## Instructions for the task
Return the lines from the start of the data through the line with "gen 6; route". Include both of those lines and no others.

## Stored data
########

import Summits.BirchSwinnertonDyer.BirchSwinnertonDyer.Theorems.SchneiderFreeAdditiveX3LocalTowerTorsionFiniteOfUnitRoot
import Summits.BirchSwinnertonDyer.BirchSwinnertonDyer.Theorems.SchneiderFreeAdditiveX3OrdinaryLineCharacter
import Literature.NumberTheory.EllipticCurves.AnticyclotomicLocalNormResidueSymbolProofs
import HarnessLib

/-!
# The «moving-line» stubs of crux `LocalTowerTorsionFiniteX3` (stmt-BirchSwinnertonDyer-19546) from
# FILE 1 (`hunit`) and the CFT fact

Seat `bsd-schneider-door-c5` (cell `bsd-schneider-ideate`), gen 6; route `SchneiderFreeAdditiveX3`.
The skeleton «moving-line» registered on the record r5 `LocalTowerTorsionFiniteX3` (P2 g10, rev 11,
0e845708683d) has three stubs: `stub_lineDatum_potMult` (landed modulo A41 by door-c2 g5,
`stub_lineDatum_potMult_of_tate`, p455665), `stub_lineDatum_gordTwo` and `stub_lineMover`. With the
(G-ord, `e = 2`) line-with-character chain in the tree (FILE 2 p457112, FILE 3 p457099, glue p457466;
FILE 1 = `hunit`, door-c6 g3), the two remaining stubs are COROLLARIES, signatures VERBATIM:

* `stub_lineDatum_gordTwo_of_unitRoot` — from `hunit` ALONE: the κ-free line datum `(C, τ)` on the
  (G-ord, `e = 2`) cell is the hLine's `(C, τ)` (`hLine_gordTwo_of_rat` ∘ `hLineRat_gordTwo_of_unitRoot`;
  `τ`-stability is `D_𝔭`-stability);
* `stub_lineMover_of_CFT_of_unitRoot` — from the CFT fact (i) and `hunit`: an INFINITE line datum is
  moved by some element of the local anticyclotomic group `D_𝔭 ⊓ ker κ`, because otherwise it would
  lie in the fixed module, which is FINITE (Fin_v: `localTowerTorsionFiniteX3_of_CFT_of_unitRoot`).

Proofs only (no definition, no named fact, no `sorry`); `--supports` stmt-BirchSwinnertonDyer-19546;
closes nothing by itself; BSD is not advanced. References: [JetchevSkinnerWan2017] §3.3 Prop. 3.3.4
Case 3(b), Remark 3.3.5 (arXiv:1512.06894 p. 13); [GreenbergLNM1716] §2 pp. 69–70, §3 Lemma 3.3.
-/

noncomputable section

open scoped Classical

namespace Summit.BirchSwinnertonDyer.BirchSwinnertonDyer.Theorems.SchneiderFreeAdditiveX3

open NumberField IsDedekindDomain Field WeierstrassCurve
  Literature.NumberTheory.EllipticCurves Literature.NumberTheory.EllipticCurves.GreenbergSelmer
  Literature.NumberTheory.GaloisRepresentations
  Literature.NumberTheory.EllipticCurves.Rank1Residual
  Summit.BirchSwinnertonDyer.Rank1Residual.X11b
  Summit.BirchSwinnertonDyer.Rank1Residual.X2.GreenbergVatsalReductionDatum
  Summit.BirchSwinnertonDyer.BirchSwinnertonDyer.Theses.SchneiderFreeAdditiveX3

set_option linter.dupNamespace false

/-- **Registered stub `stub_lineDatum_gordTwo` of the «moving-line» skeleton (crux
`LocalTowerTorsionFiniteX3`, stmt-BirchSwinnertonDyer-19546) from FILE 1 alone** — signature verbatim
as conclusion: the κ-free line datum `(C, τ)` on the (G-ord, `e = 2`) cell at `(K, 𝔭)` is the line WITH
character of `hLine_gordTwo_of_rat (hLineRat_gordTwo_of_unitRoot hunit)` with its `−1` element `τ`
(`τ`-stability of `C` is a case of `D_𝔭`-stability). [cite: GreenbergLNM1716, §2 pp. 69–70]
[cite: JetchevSkinnerWan2017, §3.3 Prop. 3.3.4 Case 3(b) (arXiv:1512.06894 p. 13)] -/
theorem stub_lineDatum_gordTwo_of_unitRoot
    (hunit : ∀ (p : ℕ) [Fact p.Prime] (v : HeightOneSpectrum (𝓞 ℚ))
      (hpv : ((p : ℕ) : 𝓞 ℚ) ∈ v.asIdeal) (V : WeierstrassCurve ℚ) [V.IsElliptic] [V.IsGloballyMinimal],
      GoodOrd V p → ∀ (hΔ : ¬ (p : ℤ) ∣ minimalDiscriminantInt V), ∃ (a : ℤ) (α : ℤ_[p]ˣ),
      ((α : ℤ_[p])) ^ 2 = a * (α : ℤ_[p]) - p ∧
      ∀ (σ : absoluteGaloisGroup (v.adicCompletion ℚ)) (n : ℕ), IsFrobPow σ (n : ℤ) →
        ∀ (k : ℕ) (c : V.geomPrimaryTorsion p), c ∈ (reductionDatum V p hpv hΔ).plus → p ^ k • c = 0 →
          ∀ N : ℤ, ((N : ℤ_[p]) -
              ((GaloisRep.cyclotomicCharacter ℚ p (absGaloisRestrict ℚ (v.adicCompletion ℚ) σ) *
                (α⁻¹) ^ n : ℤ_[p]ˣ) : ℤ_[p]) ∈ (Ideal.span {(p : ℤ_[p]) ^ k} : Ideal ℤ_[p])) →
            absGaloisRestrict ℚ (v.adicCompletion ℚ) σ • c = N • c) :
    ∀ (W : WeierstrassCurve ℚ) [W.IsElliptic] [W.IsGloballyMinimal] (p : ℕ) [Fact p.Prime],
      W.analyticRank = 1 → p ≠ 2 → Literature.NumberTheory.EllipticCurves.Rank1Residual.ClassX3 W p →
        Summit.BirchSwinnertonDyer.Rank1Residual.Additive.SubGordTwo W p →
        ∀ (K : Type) [Field K] [NumberField K],
          Literature.NumberTheory.EllipticCurves.IsImaginaryQuadratic K →
          Summit.BirchSwinnertonDyer.Rank1Residual.X11b.SplitsIn K p →
          ∀ (𝔭 : IsDedekindDomain.HeightOneSpectrum (NumberField.RingOfIntegers K)),
            ((p : ℕ) : NumberField.RingOfIntegers K) ∈ 𝔭.asIdeal →
            ∃ (C : AddSubgroup ((W.baseChange K).geomPrimaryTorsion p)) (τ : Field.absoluteGaloisGroup K),
              τ ∈ Literature.NumberTheory.EllipticCurves.GreenbergSelmer.decomp 𝔭 ∧ (∀ c ∈ C, τ • c ∈ C) ∧
              (∀ m : ((W.baseChange K).geomPrimaryTorsion p), τ • m + m ∈ C) ∧
              Set.ncard {c : ((W.baseChange K).geomPrimaryTorsion p) | c ∈ C ∧ p • c = 0} ≤ p := by
  intro W _ _ p _ hr hp2 hX hS K _ _ hK hsplit 𝔭 h𝔭
  obtain ⟨C, a, α, hCD, hC1, -, ⟨τ, hτD, hτ⟩, -, -⟩ :=
    hLine_gordTwo_of_rat (hLineRat_gordTwo_of_unitRoot hunit) W p hr hp2 hX hS K hK hsplit 𝔭 h𝔭
  exact ⟨C, τ, hτD, fun c hc ↦ hCD τ hτD c hc, hτ, hC1⟩

/-- **Registered stub `stub_lineMover` of the «moving-line» skeleton (crux `LocalTowerTorsionFiniteX3`,
stmt-BirchSwinnertonDyer-19546) from the CFT fact and FILE 1** — signature verbatim as conclusion: on the
whole door (`SubSemistableTwist`), an INFINITE `C` from a line datum `(C, τ)` is moved by some element
of `D_𝔭 ⊓ ker κ` — otherwise `C` lies in the fixed module `E(K̄)[p^∞]^{D_𝔭 ⊓ ker κ}`, which is FINITE
(Fin_v from (i) the fact `ZpExtension.exists_isFrobPow_mem_kerSubgroup_of_isAnticyclotomic` and
`hunit`: `localTowerTorsionFiniteX3_of_CFT_of_unitRoot`). As registered (fact-free) the stub is
F2-class, like the record itself. [cite: JetchevSkinnerWan2017, §3.3 Prop. 3.3.4 Case 3(b), Remark 3.3.5 (arXiv:1512.06894 p. 13)]
[cite: GreenbergLNM1716, §3 Lemma 3.3] -/
theorem stub_lineMover_of_CFT_of_unitRoot
    (hCFT : ∀ (K : Type) [Field K] [NumberField K] (p : ℕ) [Fact p.Prime],
      ZpExtension.exists_isFrobPow_mem_kerSubgroup_of_isAnticyclotomic K p)
    (hunit : ∀ (p : ℕ) [Fact p.Prime] (v : HeightOneSpectrum (𝓞 ℚ))
      (hpv : ((p : ℕ) : 𝓞 ℚ) ∈ v.asIdeal) (V : WeierstrassCurve ℚ) [V.IsElliptic] [V.IsGloballyMinimal],
      GoodOrd V p → ∀ (hΔ : ¬ (p : ℤ) ∣ minimalDiscriminantInt V), ∃ (a : ℤ) (α : ℤ_[p]ˣ),
      ((α : ℤ_[p])) ^ 2 = a * (α : ℤ_[p]) - p ∧
      ∀ (σ : absoluteGaloisGroup (v.adicCompletion ℚ)) (n : ℕ), IsFrobPow σ (n : ℤ) →
        ∀ (k : ℕ) (c : V.geomPrimaryTorsion p), c ∈ (reductionDatum V p hpv hΔ).plus → p ^ k • c = 0 →
          ∀ N : ℤ, ((N : ℤ_[p]) -
              ((GaloisRep.cyclotomicCharacter ℚ p (absGaloisRestrict ℚ (v.adicCompletion ℚ) σ) *
                (α⁻¹) ^ n : ℤ_[p]ˣ) : ℤ_[p]) ∈ (Ideal.span {(p : ℤ_[p]) ^ k} : Ideal ℤ_[p])) →
            absGaloisRestrict ℚ (v.adicCompletion ℚ) σ • c = N • c) :
    ∀ (W : WeierstrassCurve ℚ) [W.IsElliptic] [W.IsGloballyMinimal] (p : ℕ) [Fact p.Prime],
      W.analyticRank = 1 → p ≠ 2 → Literature.NumberTheory.EllipticCurves.Rank1Residual.ClassX3 W p →
        Summit.BirchSwinnertonDyer.Rank1Residual.Additive.SubSemistableTwist W p →
        ∀ (K : Type) [Field K] [NumberField K],
          Literature.NumberTheory.EllipticCurves.IsImaginaryQuadratic K →
          Summit.BirchSwinnertonDyer.Rank1Residual.X11b.SplitsIn K p →
          ∀ (κ : Literature.NumberTheory.EllipticCurves.ZpExtension K p), κ.IsAnticyclotomic →
          ∀ (𝔭 : IsDedekindDomain.HeightOneSpectrum (NumberField.RingOfIntegers K)),
            ((p : ℕ) : NumberField.RingOfIntegers K) ∈ 𝔭.asIdeal →
            ∀ (C : AddSubgroup ((W.baseChange K).geomPrimaryTorsion p)) (τ : Field.absoluteGaloisGroup K),
              τ ∈ Literature.NumberTheory.EllipticCurves.GreenbergSelmer.decomp 𝔭 →
              (∀ c ∈ C, τ • c ∈ C) → (∀ m : ((W.baseChange K).geomPrimaryTorsion p), τ • m + m ∈ C) →
              Set.ncard {c : ((W.baseChange K).geomPrimaryTorsion p) | c ∈ C ∧ p • c = 0} ≤ p →
              (C : Set ((W.baseChange K).geomPrimaryTorsion p)).Infinite →
              ∃ g ∈ Literature.NumberTheory.EllipticCurves.GreenbergSelmer.decomp 𝔭 ⊓ κ.kerSubgroup,
                ∃ c ∈ C, g • c ≠ c := by
  intro W _ _ p _ hr hp2 hX hS K _ _ hK hsplit κ hκ 𝔭 h𝔭 C τ _ _ _ _ hinf
  have hfin := localTowerTorsionFiniteX3_of_CFT_of_unitRoot hCFT hunit W p hr hp2 hX hS K hK hsplit κ hκ
    𝔭 h𝔭
  by_contra hmove
  push Not at hmove
  refine hinf (hfin.subset fun c hc ↦ ?_)
  rw [SetLike.mem_coe, FixedPoints.mem_addSubgroup]
  intro g
  exact hmove g g.2 c hc

/-! ## Appended (gen 6, after FILE 1c `unitRootCharacter` landed, door-c6 g3 p-OrdinaryLineCharacter):
the stubs with `hunit` DISCHARGED -/

/-- **Registered stub `stub_lineDatum_gordTwo` of the «moving-line» skeleton of crux
`LocalTowerTorsionFiniteX3` (stmt-BirchSwinnertonDyer-19546) — UNCONDITIONAL, signature verbatim**:
`stub_lineDatum_gordTwo_of_unitRoot` with FILE 1 = door-c6 g3's `unitRootCharacter` (the unit-root
Frobenius character of Greenberg's reduction line, `…OrdinaryLineCharacter`).
[cite: GreenbergLNM1716, §2 pp. 69–70] [cite: JetchevSkinnerWan2017, §3.3 Prop. 3.3.4 Case 3(b) (arXiv:1512.06894 p. 13)] -/
theorem stub_lineDatum_gordTwo :
    ∀ (W : WeierstrassCurve ℚ) [W.IsElliptic] [W.IsGloballyMinimal] (p : ℕ) [Fact p.Prime],
      W.analyticRank = 1 → p ≠ 2 → Literature.NumberTheory.EllipticCurves.Rank1Residual.ClassX3 W p →
        Summit.BirchSwinnertonDyer.Rank1Residual.Additive.SubGordTwo W p →
        ∀ (K : Type) [Field K] [NumberField K],
          Literature.NumberTheory.EllipticCurves.IsImaginaryQuadratic K →
          Summit.BirchSwinnertonDyer.Rank1Residual.X11b.SplitsIn K p →
          ∀ (𝔭 : IsDedekindDomain.HeightOneSpectrum (NumberField.RingOfIntegers K)),
            ((p : ℕ) : NumberField.RingOfIntegers K) ∈ 𝔭.asIdeal →
            ∃ (C : AddSubgroup ((W.baseChange K).geomPrimaryTorsion p)) (τ : Field.absoluteGaloisGroup K),
              τ ∈ Literature.NumberTheory.EllipticCurves.GreenbergSelmer.decomp 𝔭 ∧ (∀ c ∈ C, τ • c ∈ C) ∧
              (∀ m : ((W.baseChange K).geomPrimaryTorsion p), τ • m + m ∈ C) ∧
              Set.ncard {c : ((W.baseChange K).geomPrimaryTorsion p) | c ∈ C ∧ p • c = 0} ≤ p :=
  stub_lineDatum_gordTwo_of_unitRoot unitRootCharacter

/-- **Registered stub `stub_lineMover` of the «moving-line» skeleton of crux `LocalTowerTorsionFiniteX3`
(stmt-BirchSwinnertonDyer-19546) from the CFT fact ALONE** — signature verbatim as conclusion:
`stub_lineMover_of_CFT_of_unitRoot` with FILE 1 = `unitRootCharacter`. The fact-free registered form is
F2-class (it is the Fin_v record on frames with a line datum); this is its provable F-typed form.
[cite: JetchevSkinnerWan2017, §3.3 Prop. 3.3.4 Case 3(b), Remark 3.3.5 (arXiv:1512.06894 p. 13)] -/
theorem stub_lineMover_of_CFT
    (hCFT : ∀ (K : Type) [Field K] [NumberField K] (p : ℕ) [Fact p.Prime],
      ZpExtension.exists_isFrobPow_mem_kerSubgroup_of_isAnticyclotomic K p) :
    ∀ (W : WeierstrassCurve ℚ) [W.IsElliptic] [W.IsGloballyMinimal] (p : ℕ) [Fact p.Prime],
      W.analyticRank = 1 → p ≠ 2 → Literature.NumberTheory.EllipticCurves.Rank1Residual.ClassX3 W p →
        Summit.BirchSwinnertonDyer.Rank1Residual.Additive.SubSemistableTwist W p →
        ∀ (K : Type) [Field K] [NumberField K],
          Literature.NumberTheory.EllipticCurves.IsImaginaryQuadratic K →
          Summit.BirchSwinnertonDyer.Rank1Residual.X11b.SplitsIn K p →
          ∀ (κ : Literature.NumberTheory.EllipticCurves.ZpExtension K p), κ.IsAnticyclotomic →
          ∀ (𝔭 : IsDedekindDomain.HeightOneSpectrum (NumberField.RingOfIntegers K)),
            ((p : ℕ) : NumberField.RingOfIntegers K) ∈ 𝔭.asIdeal →
            ∀ (C : AddSubgroup ((W.baseChange K).geomPrimaryTorsion p)) (τ : Field.absoluteGaloisGroup K),
              τ ∈ Literature.NumberTheory.EllipticCurves.GreenbergSelmer.decomp 𝔭 →
              (∀ c ∈ C, τ • c ∈ C) → (∀ m : ((W.baseChange K).geomPrimaryTorsion p), τ • m + m ∈ C) →
              Set.ncard {c : ((W.baseChange K).geomPrimaryTorsion p) | c ∈ C ∧ p • c = 0} ≤ p →
              (C : Set ((W.baseChange K).geomPrimaryTorsion p)).Infinite →
              ∃ g ∈ Literature.NumberTheory.EllipticCurves.GreenbergSelmer.decomp 𝔭 ⊓ κ.kerSubgroup,
                ∃ c ∈ C, g • c ≠ c :=
  stub_lineMover_of_CFT_of_unitRoot hCFT unitRootCharacter

/-- **The REGISTERED moving-line stub `stub_lineMover` of crux 19546, UNCONDITIONAL, signature VERBATIM**
(gen 7 append, 2026-08-26): the cite-only local-class-field-theory fact
`ZpExtension.exists_isFrobPow_mem_kerSubgroup_of_isAnticyclotomic` (door-c5 g5, p443291) is a THEOREM of
the tree since door-c4 g6's `…_holds` (p470246, `AnticyclotomicLocalNormResidueSymbolProofs.lean`), so the
F-typed form `stub_lineMover_of_CFT` above discharges: on the door's cells, an INFINITE `decomp 𝔭`-stable line
with `#C[p] ≤ p` and a `−1`-element cannot sit inside the fixed module of `decomp 𝔭 ⊓ ker κ` — some element of
the local anticyclotomic Galois group MOVES it. With `stub_lineDatum_gordTwo` (above) and door-c2 g5's
`stub_lineDatum_potMult_of_tate` (A41 `_holds`), all three stubs of the «moving-line» skeleton (P2 g10,
0e845708) are now unconditional theorems, like the crux itself (19546 CLOSED by door-c4 g6, p470355).
[cite: JetchevSkinnerWan2017, §3.3 Prop. 3.3.4 Case 3(b), Remark 3.3.5 (arXiv:1512.06894 p. 13)] -/
theorem stub_lineMover :
    ∀ (W : WeierstrassCurve ℚ) [W.IsElliptic] [W.IsGloballyMinimal] (p : ℕ) [Fact p.Prime],
      W.analyticRank = 1 → p ≠ 2 → Literature.NumberTheory.EllipticCurves.Rank1Residual.ClassX3 W p →
        Summit.BirchSwinnertonDyer.Rank1Residual.Additive.SubSemistableTwist W p →
        ∀ (K : Type) [Field K] [NumberField K],
          Literature.NumberTheory.EllipticCurves.IsImaginaryQuadratic K →
          Summit.BirchSwinnertonDyer.Rank1Residual.X11b.SplitsIn K p →
          ∀ (κ : Literature.NumberTheory.EllipticCurves.ZpExtension K p), κ.IsAnticyclotomic →
          ∀ (𝔭 : IsDedekindDomain.HeightOneSpectrum (NumberField.RingOfIntegers K)),
            ((p : ℕ) : NumberField.RingOfIntegers K) ∈ 𝔭.asIdeal →
            ∀ (C : AddSubgroup ((W.baseChange K).geomPrimaryTorsion p)) (τ : Field.absoluteGaloisGroup K),
              τ ∈ Literature.NumberTheory.EllipticCurves.GreenbergSelmer.decomp 𝔭 →
              (∀ c ∈ C, τ • c ∈ C) → (∀ m : ((W.baseChange K).geomPrimaryTorsion p), τ • m + m ∈ C) →
              Set.ncard {c : ((W.baseChange K).geomPrimaryTorsion p) | c ∈ C ∧ p • c = 0} ≤ p →
              (C : Set ((W.baseChange K).geomPrimaryTorsion p)).Infinite →
              ∃ g ∈ Literature.NumberTheory.EllipticCurves.GreenbergSelmer.decomp 𝔭 ⊓ κ.kerSubgroup,
                ∃ c ∈ C, g • c ≠ c :=
  stub_lineMover_of_CFT fun K _ _ p _ ↦
    Literature.NumberTheory.EllipticCurves.ZpExtension.exists_isFrobPow_mem_kerSubgroup_of_isAnticyclotomic_holds
      K p

end Summit.BirchSwinnertonDyer.BirchSwinnertonDyer.Theorems.SchneiderFreeAdditiveX3

end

########

## Expected answer
import Summits.BirchSwinnertonDyer.BirchSwinnertonDyer.Theorems.SchneiderFreeAdditiveX3LocalTowerTorsionFiniteOfUnitRoot
import Summits.BirchSwinnertonDyer.BirchSwinnertonDyer.Theorems.SchneiderFreeAdditiveX3OrdinaryLineCharacter
import Literature.NumberTheory.EllipticCurves.AnticyclotomicLocalNormResidueSymbolProofs
import HarnessLib

/-!
# The «moving-line» stubs of crux `LocalTowerTorsionFiniteX3` (stmt-BirchSwinnertonDyer-19546) from
# FILE 1 (`hunit`) and the CFT fact

Seat `bsd-schneider-door-c5` (cell `bsd-schneider-ideate`), gen 6; route `SchneiderFreeAdditiveX3`.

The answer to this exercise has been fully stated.